Data excerpts =
import Mathlib
import Literature.Algebra.Polynomial.SosConvexHessian
import Literature.Algebra.Polynomial.PutinarPositivstellensatz
import HarnessLib

/-!
# SOS-convexity: the Helton–Nie integral lemma, Lasserre's Jensen inequality for pseudo-moment
# functionals, and exactness of the first Putinar relaxation for SOS-convex programs
# (Lasserre 2009, Lemmas 2.4–2.5, Theorem 2.6, Theorem 3.3 (a); Helton–Nie 2010)

Topic `Literature/Algebra/Polynomial`, namespace `Literature.Algebra.Polynomial.SosConvexExactness`.
Continues the tree's `SosConvexHessian.lean` (`hessian p`, `IsSosConvex p` = «`∇²p` is an
SOS-matrix», Blekherman–Parrilo–Thomas Def. 3.86) and `SosMatrix.lean` (`IsSosMatrix`).

## Source, read on the page

J. B. Lasserre, *Convexity in semialgebraic geometry and polynomial optimization*, SIAM J. Optim.
19 (2009) 1995–2014 [held text `paper:arxiv-0806.3784`, chunks p0005–p0008]:
* **Definition 2.3 (Helton and Nie).** «A polynomial `f ∈ ℝ[X]_{2d}` is said to be SOS-convex if
  `∇²f` is SOS, that is, `∇²f = L Lᵀ` for some real matrix polynomial `L ∈ ℝ[X]^{n×s}`.»
* **Lemma 2.4 (Helton and Nie).** «If a symmetric matrix polynomial `P ∈ ℝ[X]^{r×r}` is SOS then
  for any `u ∈ ℝⁿ`, the double integral `X ↦ F(X,u) := ∫₀¹ ∫₀ᵗ P(u + s(X − u)) ds dt` is also a
  symmetric SOS matrix polynomial in `ℝ[X]^{r×r}`.»
* **Lemma 2.5 (Helton and Nie).** «For a polynomial `f ∈ ℝ[X]` and every `x, u ∈ ℝⁿ`:
  `f(x) = f(u) + ∇f(u)ᵀ(x − u) + (x − u)ᵀ F(x,u) (x − u)`,
  `F(x,u) = ∫₀¹∫₀ᵗ ∇²f(u + s(x − u)) ds dt`.  And so if `f` is SOS-convex and `f(u) = 0`,
  `∇f(u) = 0`, then `f` is a SOS polynomial.»
* **Theorem 2.6.** «Let `f ∈ ℝ[X]_{2d}` be SOS-convex, and let `y = (y_α)` satisfy `y₀ = 1` and
  `M_d(y) ⪰ 0`. Then `L_y(f(X)) ≥ f(L_y(X))`, where `L_y(X) = (L_y(X₁), …, L_y(Xₙ))`.»  Proof:
  `f(X) − f(z) = ⟨∇f(z), X − z⟩ + ⟨X − z, F(X)(X − z)⟩` with `Δ(X) := ⟨X − z, F(X)(X − z)⟩ ∈ Σ²[X]`,
  so `L_y(f) − f(z) ≥ ⟨∇f(z), L_y(X) − z⟩`; take `z := L_y(X)`.
* **Theorem 3.3.** «Let `K` be as in (2.2) and Slater's condition hold. Let `f ∈ ℝ[X]` be such
  that `f* := inf {f(x) : x ∈ K} = f(x*)` for some `x* ∈ K`. If `f` is SOS-convex and `−g_j` is
  SOS-convex for every `j = 1,…,m`, then: (a) `f − f* ∈ Q_c(g)`. (b) The simplified
  SDP-relaxation … and its dual are exact and solvable.»  Here (p0007)
  `Q_c(g) = {σ₀ + Σ_j λ_j g_j : σ₀ ∈ Σ²[X], λ ∈ ℝ^m_+}` («a convex (weak) version of … Putinar's
  Positivstellensatz where one replaces the quadratic module `Q(g)` with its subset `Q_c(g)`»).
  The proof of (a) (Lasserre, *Convex sets with semidefinite representation*, ref.
  [lasserre-convex]; reproduced in the proof of Theorem 3.4 on p0008): at a KKT pair `(x*, λ)` —
  which exists by Slater — the Lagrangian `L = f − f* − Σ_j λ_j g_j` is SOS-convex with
  `L(x*) = 0`, `∇L(x*) = 0`, hence SOS by Lemma 2.5.

(Lemmas 2.4/2.5 are J. W. Helton, J. Nie, *Semidefinite representation of convex sets*, Math.
Program. 122 (2010) 21–64, Lemmas 7–8 [HN1 of the source]; cited through Lasserre's text.)

## What is formalised (all proved; no named facts)

Over `MvPolynomial σ ℝ` with `σ` a `Fintype`; the auxiliary variable `s` of the line
`u + s(X − u)` lives in `Polynomial (MvPolynomial σ ℝ)`.
* §1 `dblWeight m = 1/((m+1)(m+2))` (`= ∫₀¹∫₀ᵗ s^m ds dt`), the `ℝ[X]`-linear functional
  `dblInt : ℝ[X][s] → ℝ[X]`, `Σ a_m s^m ↦ Σ a_m/((m+1)(m+2))` — the double integral `∫₀¹∫₀ᵗ · ds dt`
  computed coefficientwise (`dblInt_monomial`; its value on `s^m` is the printed integral:
  `integral_dblWeight`) — and the second-order Taylor formula with this remainder,
  `eval_one_eq_taylor`: `φ(1) = φ(0) + φ'(0) + ∫₀¹∫₀ᵗ φ''`.
* §2 `lineSubst u : f ↦ f(u + s(X − u))` with `eval` at `s = 1` (`= f`), at `s = 0` (`= f(u)`),
  and the chain rule `derivative_lineSubst` (`(d/ds) f(u + s(X−u)) = Σ_i (∂_i f)(u + s(X−u))·(X_i − u_i)`).
* §3 ★ **Lemma 2.5** `eq_taylor_hessian`: `f = f(u) + Σ_i ∂_i f(u)(X_i − u_i) + (X−u)ᵀ F (X−u)`
  with `F = taylorMatrix f u := dblInt ∘ lineSubst u` applied entrywise to `hessian f`.
* §4 ★ **Lemma 2.4** `isSosMatrix_dblInt_lineSubst`: `P` an SOS-matrix ⇒ `∫₀¹∫₀ᵗ P(u + s(X−u))`
  is an SOS-matrix.  Proof as one would do it by hand: `P = AᵀA`, expand `A(u + s(X−u)) = Σ_k s^k A_k`,
  so the integral is `Σ_{k,l} H_{kl} A_kᵀ A_l` with `H_{kl} = 1/((k+l+1)(k+l+2)) = ∫₀¹ (1−s) s^{k+l} ds`;
  `H` is positive semidefinite (`posSemidef_dblWeightMatrix`: `cᵀHc = ∫₀¹ (1−s)(Σ c_k s^k)² ds ≥ 0`),
  hence `H = GᵀG` and the integral is `Σ_j (Σ_k G_{jk} A_k)ᵀ(Σ_k G_{jk} A_k)`.
* §5 ★★ `IsSosConvex.isSumSq_taylorRemainder` — for SOS-convex `f` and every `u`,
  `f − f(u) − Σ_i ∂_i f(u)(X_i − u_i)` is a sum of squares; **Lemma 2.5's conclusion**
  `IsSosConvex.isSumSq_of_eval_eq_zero` (`f(u) = 0`, `∇f(u) = 0` ⇒ `f` SOS);
  ★★ **Theorem 2.6** `IsSosConvex.jensen` for linear functionals `L` on `ℝ[X]` with `L(1) = 1`
  and `L ≥ 0` on sums of squares: `L(f) ≥ f(L(X₁),…,L(Xₙ))`.
* §6 ★★ **Theorem 3.3 (a)** `IsSosConvex.sub_C_mem_convexCone_of_kkt`: `f`, `−g_j` SOS-convex,
  `(x*, λ)` a KKT pair (`λ_j ≥ 0`, `λ_j g_j(x*) = 0`, `∇f(x*) = Σ_j λ_j ∇g_j(x*)`; feasibility of
  `x*` is not needed for (a)) ⇒ `f − f(x*) = σ₀ + Σ_j λ_j g_j` with `σ₀` SOS, i.e.
  `f − f(x*) ∈ Q_c(g)` (`convexCone g`); hence `f − f(x*) ∈ M(g)` (the tree's `quadraticModule`,
  `sub_C_mem_quadraticModule_of_kkt`) and `f(x*) ≤ f` on `K` (`eval_le_of_kkt`: the certificate
  proves global optimality of a feasible KKT point).  Also the Hessian calculus `hessian_neg` / `_sum` / `_C_mul` / `_C` and the closure properties `IsSosConvex.add` / `.const_mul` /
  `.sum` / `.add_C` / `.lagrangian` (all in the namespace of the tree's `IsSosConvex`, so that dot
  notation works).

## References

* [Lasserre2009] J. B. Lasserre, *Convexity in semialgebraic geometry and polynomial
  optimization*, SIAM J. Optim. 19 (2009) 1995–2014, doi:10.1137/080728214 (arXiv:0806.3784) —
  Def. 2.3, Lemmas 2.4–2.5, Thm 2.6, §3.1 (`Q_c(g)`), Thm 3.3.
* [HeltonNie2008] J. W. Helton, J. Nie, *Semidefinite representation of convex sets*, Math.
  Program. 122 (2010) 21–64, doi:10.1007/s10107-008-0240-y — the origin of Lemmas 2.4/2.5
  (cited through [Lasserre2009]).

## Declared deviations

* Theorem 2.6 is proved for functionals nonnegative on ALL sums of squares of `ℝ[X]` (the printed
  hypothesis `M_d(y) ⪰ 0` only asks this for squares of degree `≤ d`, `2d ≥ deg f`; the SOS
  certificate produced by Lemma 2.4 has squares of degree `≤ d`, but degrees are not tracked
  here) — TODO(general form): the truncated statement.
* Theorem 3.3 (a) is proved from a KKT pair, which is what the printed proof uses; the existence of
  the multipliers under Slater's condition (convex Lagrange duality) is not formalised, and (b)
  (solvability of the SDP pair) is represented by the algebraic certificate `f − f* ∈ Q_c(g) ⊆ M(g)`
  together with its soundness `f* ≤ f` on `K`.
-/

noncomputable section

What to do = Output each line of the listing in which the string "through" is found.

Answer to the exercise =
Program. 122 (2010) 21–64, Lemmas 7–8 [HN1 of the source]; cited through Lasserre's text.)
  (cited through [Lasserre2009]).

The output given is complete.